Dua hari kemudian, kami mendapat kejutan besar. Kaki palsu. Ajeng terlihat sangat bahagia ketika Mas Ahmad memakaikan kaki kayu itu ke kakinya.
"Terimakasih Mas Ahmad..." Ajeng lalu memeluk Mas Ahmad. Dalam hati aku juga ikut senang, akhirnya Ajeng kembali punya kaki yang lengkap, meski tak sesempurna dulu. Turut pula kusampaikan terimakasih pada Mas Ahmad yang telah mewujudkan ideku. Diam-diam Mas Ahmad menggunakan kayu yang sore kemarin lusa untuk membuatkan kaki Ajeng itu. Dan sore ini, Ajeng bisa bermain gobak sodor lagi bersama kami. Kulihat Mbak Shofi, Ibu halimah, dan tentunya Mas Ahmad ikut tersenyum senang. Meskipun tak ada darah mereka yang mengalir pada diri kami, tapi bagi kami, mereka adalah keluarga yang telah membesarkan kami dengan penuh kasih sayang. Pengganti para orangtua yang bahkan tak kami ketahui wajahnya seperti apa. Besoknya, Ajeng tak lagi memakai satu sepatu pemberian Mas Ahmad, tapi sepasang sepatu itu ia pakai semuanya.
***
Aku berjalan dengan dada disesaki kerinduan yang mendalam pada tempat ini. Pintunya yang selalu terbuka lebar, mempersilahkan siapapun untuk masuk. Salamku kembali menggema di rumah ini, masih cempreng sih, tapi tidak separah dulu. Beberapa saat kemudian, suara halus yang lama tak kudengar itu menjawab salamku. Tak lama seorang wanita keluar dari dalam rumah itu. Aku memeluknya dengan erat, rinduku buncah. Mbak Shofi, kakak yang tetap cantik meski 15 tahun telah berlalu. Mbak Shofi mengajakku masuk ke dalam dan menemui Ibu Halimah yang masih terlihat sehat di usianya yang terus bertambah. Di teras samping ada Mas Ahmad yang masih sama seperti dulu, mengajak anak-anak memuji rasul SAW. Semua sudah kutemui, tapi ada satu yang sampai saat ini belum tampak.
Aku berlari dengan dorongan satu kerinduan yang belum kutuntaskan. Kakiku berhenti setelah kulihat gadis berkerudung merah yang selalu menjadi warna kesukaannya. Itu rinduku. Aku segera mendekat kepadanya, tak ingin lama-lama. Dia menoleh setelah kupanggil namanya. Benar, dia adalah kerinduan yang lama kunantikan.
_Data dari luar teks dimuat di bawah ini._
import Literature.Analysis.FluidPDE.NSLocalLerayFarFieldVorticity
import Mathlib.Geometry.Manifold.PartitionOfUnity
import HarnessLib

/-!
# The far-field vorticity of a local Leray solution at the final time of a slab: trace tools

Analysis/FluidPDE proof file (no new notions) in the decomposition of Lemarié-Rieusset 2016,
Thm. 15.4 **on a slab** (`lemarieRieusset_backward_uniqueness_slab`, `NSSereginMildFacts.lean`;
doi:10.1201/b19556, PDF p. 568, proof pp. 568–569), below the named fact
`localLeray_farField_vorticity_eq_zero_slab` (`NSLocalLerayBackwardUniquenessSlab.lean`, Steps
2–3 of the printed proof over the slab class `IsLocalLeraySolutionOn`). The sister file
`NSLocalLerayFarFieldVorticity.lean` proves Step 3 for Jia–Šverák's *global* class from the
far-field regularity of Step 2 and Escauriaza–Seregin–Šverák's half-space backward uniqueness
(`ess_backward_uniqueness_C1`), using that a global solution is regular *across* the time `T₁`.
For a solution living only on the slab `(0, T₁)` the far-field representative is regular on the
open time interval `(T₄, T₁)` and the sentence "Finally, as `u(T₁, .) = 0`, we find that
`ω(T₁, x) = 0` for `x₃ > 2R`" (p. 569) needs the **trace of the vorticity at the final time**.
This file supplies it, as three tools:

* `integral_inner_curl_eq_of_contDiffOn` — integration by parts `∫ ⟪∇ ∧ F, Ψ⟫ = ∫ ⟪F, ∇ ∧ Ψ⟫`
  for a field `F` that is `C¹` only on an open set `S` containing the support of the test field
  `Ψ` (smooth Urysohn cut-off `χ = 1` near `tsupport Ψ`, `χ = 0` near `Sᶜ`, from Mathlib's
  `exists_contMDiffMap_zero_one_nhds_of_isClosed`, and the tree's whole-space identity
  `integral_inner_curl_eq_integral_inner_curl`);
* `exists_continuousOn_extension_Ioc` — a field `ω` jointly `C¹` on `(T₄, T₁) × S` with
  `|∂ₜω| ≤ M₀` and `|∇ω| ≤ M₀` there is Lipschitz in `t` for each `x ∈ S`
  (`lipschitzOnWith_time_of_norm_timeDeriv_le`), hence has a limit `ω(T₁⁻, x)`
  (`exists_tendsto_nhdsLT_of_lipschitzOnWith`, by Lipschitz extension), and
  `ω̄ = ω` on `t < T₁`, `ω̄(t, x) = ω(T₁⁻, x)` for `t ≥ T₁` is jointly continuous on
  `(T₄, T₁] × S` (an `ε/4` argument with the mean value inequality in `x`);
* `eqOn_zero_of_tendsto_curl_pairings` — **the trace vanishes**: if moreover
  `ω(t, ·) = ∇ ∧ U(t, ·)` on `S` with `U(t, ·)` of class `C¹` on `S`, `U = u` a.e. on
  `(T₄, T₁) × S`, and `u(t) → 0` in the sense of distributions as `t ↑ T₁`, then
  `ω(T₁⁻, ·) = 0` on `S`: for a test field `φ` supported in `S`, `∫ ⟪ω(t), φ⟫ → ∫ ⟪ω(T₁⁻), φ⟫`
  (dominated convergence), while for a.e. `t`, `∫ ⟪ω(t), φ⟫ = ∫ ⟪U(t), ∇ ∧ φ⟫ = ∫ ⟪u(t), ∇ ∧ φ⟫`
  (the localized integration by parts and the a.e. identity), which tends to `0` along
  `𝓝[<] T₁ ⊓ ae` (`nhdsLT_inf_ae_neBot`); so `ω(T₁⁻, ·)` is orthogonal to all test fields
  supported in `S` (`eqOn_zero_of_integral_inner_test_eq_zero`).

## References

* P. G. Lemarié-Rieusset, *The Navier–Stokes Problem in the 21st Century* (2016),
  doi:10.1201/b19556: proof of Thm. 15.4, Step 3 (PDF p. 569).
* L. Escauriaza, G. Seregin, V. Šverák, Russian Math. Surveys 58 (2003), Thm. 5.1 (the trace
  `ω(·, 0) = 0` in (5.2)).
-/

noncomputable section

open MeasureTheory TopologicalSpace Set Function Filter Metric
open _root_.Topology
open scoped ENNReal NNReal RealInnerProductSpace ContDiff Manifold

namespace Literature.Analysis.FluidPDE

/-! ### A smooth Urysohn cut-off and the localized integration by parts for the curl -/

/-- **Smooth Urysohn cut-off** in a finite-dimensional real normed space: for a compact `K`
inside an open `S` there is a smooth `χ` with `χ = 1` on a neighbourhood of `K` and `χ = 0` on a
neighbourhood of `Sᶜ` (Mathlib's `exists_contMDiffMap_zero_one_nhds_of_isClosed` on the model
space, read back through `contMDiff_iff_contDiff`). [folklore] -/
theorem exists_contDiff_one_nhdsSet_zero_nhdsSet {E : Type*} [NormedAddCommGroup E]
    [NormedSpace ℝ E] [FiniteDimensional ℝ E] {K S : Set E} (hK : IsCompact K) (hS : IsOpen S)
    (hKS : K ⊆ S) :
    ∃ χ : E → ℝ, ContDiff ℝ ∞ χ ∧ (∀ᶠ x in 𝓝ˢ K, χ x = 1) ∧ ∀ᶠ x in 𝓝ˢ Sᶜ, χ x = 0 := by
  obtain ⟨f, hf0, hf1, -⟩ := exists_contMDiffMap_zero_one_nhds_of_isClosed (I := 𝓘(ℝ, E))
    (M := E) (n := (⊤ : ℕ∞)) hS.isClosed_compl hK.isClosed
    (disjoint_compl_left_iff_subset.2 hKS)
  exact ⟨f, contMDiff_iff_contDiff.1 f.contMDiff, hf1, hf0⟩

/-- **Integration by parts for the curl, localized** (the curl is formally self-adjoint): if
`F` is of class `C¹` on an open set `S ⊆ ℝ³` and `Ψ` is a `C¹` field with compact support
`tsupport Ψ ⊆ S`, then `∫ ⟪∇ ∧ F, Ψ⟫ = ∫ ⟪F, ∇ ∧ Ψ⟫`. Reduction to the whole-space identity
`integral_inner_curl_eq_integral_inner_curl`: with a smooth cut-off `χ = 1` near `tsupport Ψ`,
`χ = 0` near `Sᶜ`, the field `χ F` is `C¹` on `ℝ³`, has the same curl as `F` near `tsupport Ψ`,
and agrees with `F` on `tsupport (∇ ∧ Ψ) ⊆ tsupport Ψ`. [folklore] -/
theorem integral_inner_curl_eq_of_contDiffOn
    {F Ψ : EuclideanSpace ℝ (Fin 3) → EuclideanSpace ℝ (Fin 3)} {S : Set (EuclideanSpace ℝ (Fin 3))}
    (hS : IsOpen S) (hF : ContDiffOn ℝ 1 F S) (hΨ : ContDiff ℝ 1 Ψ) (hc : HasCompactSupport Ψ)
    (hΨS : tsupport Ψ ⊆ S) :
    ∫ x, ⟪curl F x, Ψ x⟫ = ∫ x, ⟪F x, curl Ψ x⟫ := by
  obtain ⟨χ, hχ, h1, h0⟩ := exists_contDiff_one_nhdsSet_zero_nhdsSet hc hS hΨS
  set G : EuclideanSpace ℝ (Fin 3) → EuclideanSpace ℝ (Fin 3) := fun x => χ x • F x with hGdef
  -- `G = χ F` is `C¹` on the whole space
  have hG : ContDiff ℝ 1 G := by
    rw [contDiff_iff_contDiffAt]
    intro x
    by_cases hx : x ∈ S
    · exact (((hχ.of_le (by norm_cast)).contDiffOn (s := S)).smul hF).contDiffAt (hS.mem_nhds hx)
    · have hev : ∀ᶠ y in 𝓝 x, χ y = 0 := h0.filter_mono (nhds_le_nhdsSet (mem_compl hx))
      have hG0 : (fun _ => (0 : EuclideanSpace ℝ (Fin 3))) =ᶠ[𝓝 x] G :=
        hev.mono fun y hy => by simp [hGdef, hy]
      exact contDiffAt_const.congr_of_eventuallyEq hG0.symm
  -- `curl G = curl F` against `Ψ`, and `G = F` against `curl Ψ`
  have hcurl : ∀ x, ⟪curl G x, Ψ x⟫ = ⟪curl F x, Ψ x⟫ := by
    intro x
    by_cases hx : x ∈ tsupport Ψ
    · have hev : G =ᶠ[𝓝 x] F :=
        (h1.filter_mono (nhds_le_nhdsSet hx)).mono fun y hy => by simp [hGdef, hy]
      rw [curl_eq_curlCLM, hev.fderiv_eq, ← curl_eq_curlCLM]
    · rw [image_eq_zero_of_notMem_tsupport hx, inner_zero_right, inner_zero_right]
  have hGF : ∀ x, ⟪G x, curl Ψ x⟫ = ⟪F x, curl Ψ x⟫ := by
    intro x
    by_cases hx : x ∈ tsupport Ψ
    · have hx1 : χ x = 1 := (h1.filter_mono (nhds_le_nhdsSet hx)).self_of_nhds
      simp [hGdef, hx1]
    · rw [curl_eq_zero_of_notMem_tsupport hx, inner_zero_right, inner_zero_right]
  calc ∫ x, ⟪curl F x, Ψ x⟫ = ∫ x, ⟪curl G x, Ψ x⟫ := by simp_rw [hcurl]
    _ = ∫ x, ⟪G x, curl Ψ x⟫ := integral_inner_curl_eq_integral_inner_curl hG hΨ hc
    _ = ∫ x, ⟪F x, curl Ψ x⟫ := by simp_rw [hGF]

/-- The curl of a field vanishes off its topological support, so
`tsupport (∇ ∧ φ) ⊆ tsupport φ`. [folklore] -/
theorem tsupport_curl_subset (φ : EuclideanSpace ℝ (Fin 3) → EuclideanSpace ℝ (Fin 3)) :
    tsupport (curl φ) ⊆ tsupport φ := by
  refine closure_minimal (fun x hx => ?_) (isClosed_tsupport φ)
  by_contra h
  exact hx (curl_eq_zero_of_notMem_tsupport h)

/-- The curl of a test field is a test field. [folklore] -/
theorem isTestFunctionOn_curl {φ : EuclideanSpace ℝ (Fin 3) → EuclideanSpace ℝ (Fin 3)}
    (hφ : FunctionSpaces.IsTestFunctionOn (⊤ : Opens (EuclideanSpace ℝ (Fin 3))) φ) :
    FunctionSpaces.IsTestFunctionOn (⊤ : Opens (EuclideanSpace ℝ (Fin 3))) (curl φ) := by
  refine ⟨?_, hasCompactSupport_curl hφ.hasCompactSupport, by simp⟩
  rw [curl_eq_curlCLM_comp]
  exact curlCLM.contDiff.comp (hφ.contDiff.fderiv_right le_rfl)
import Mathlib
import HarnessLib
import HarnessLib.Audit
import Summits.FinalStateConjecture.Statement
import HarnessLib.Audit.Status.Attr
Kami saling berpelukan melepas rindu.
"Wah, calon sarjana, sudah pulang nih." Kata-kata godaannya inilah yang selalu kurindukan.
"Ih, kamu juga kan.." Godaku balik. Kami saling tertawa. Dan setelah kami duduk bernostalgia di danau ini, kami baru beranjak. Dia, kerinduan yang masih tak berubah. Hanya tubuhnya yang kian besar, wajah yang semakin gemilang, dan enggrangnya yang bertambah panjang. Dia Ajeng, sahabat kecilku yang terpisah denganku setelah aku diadopsi sebuah keluarga tentara saat usiaku 10 tahun.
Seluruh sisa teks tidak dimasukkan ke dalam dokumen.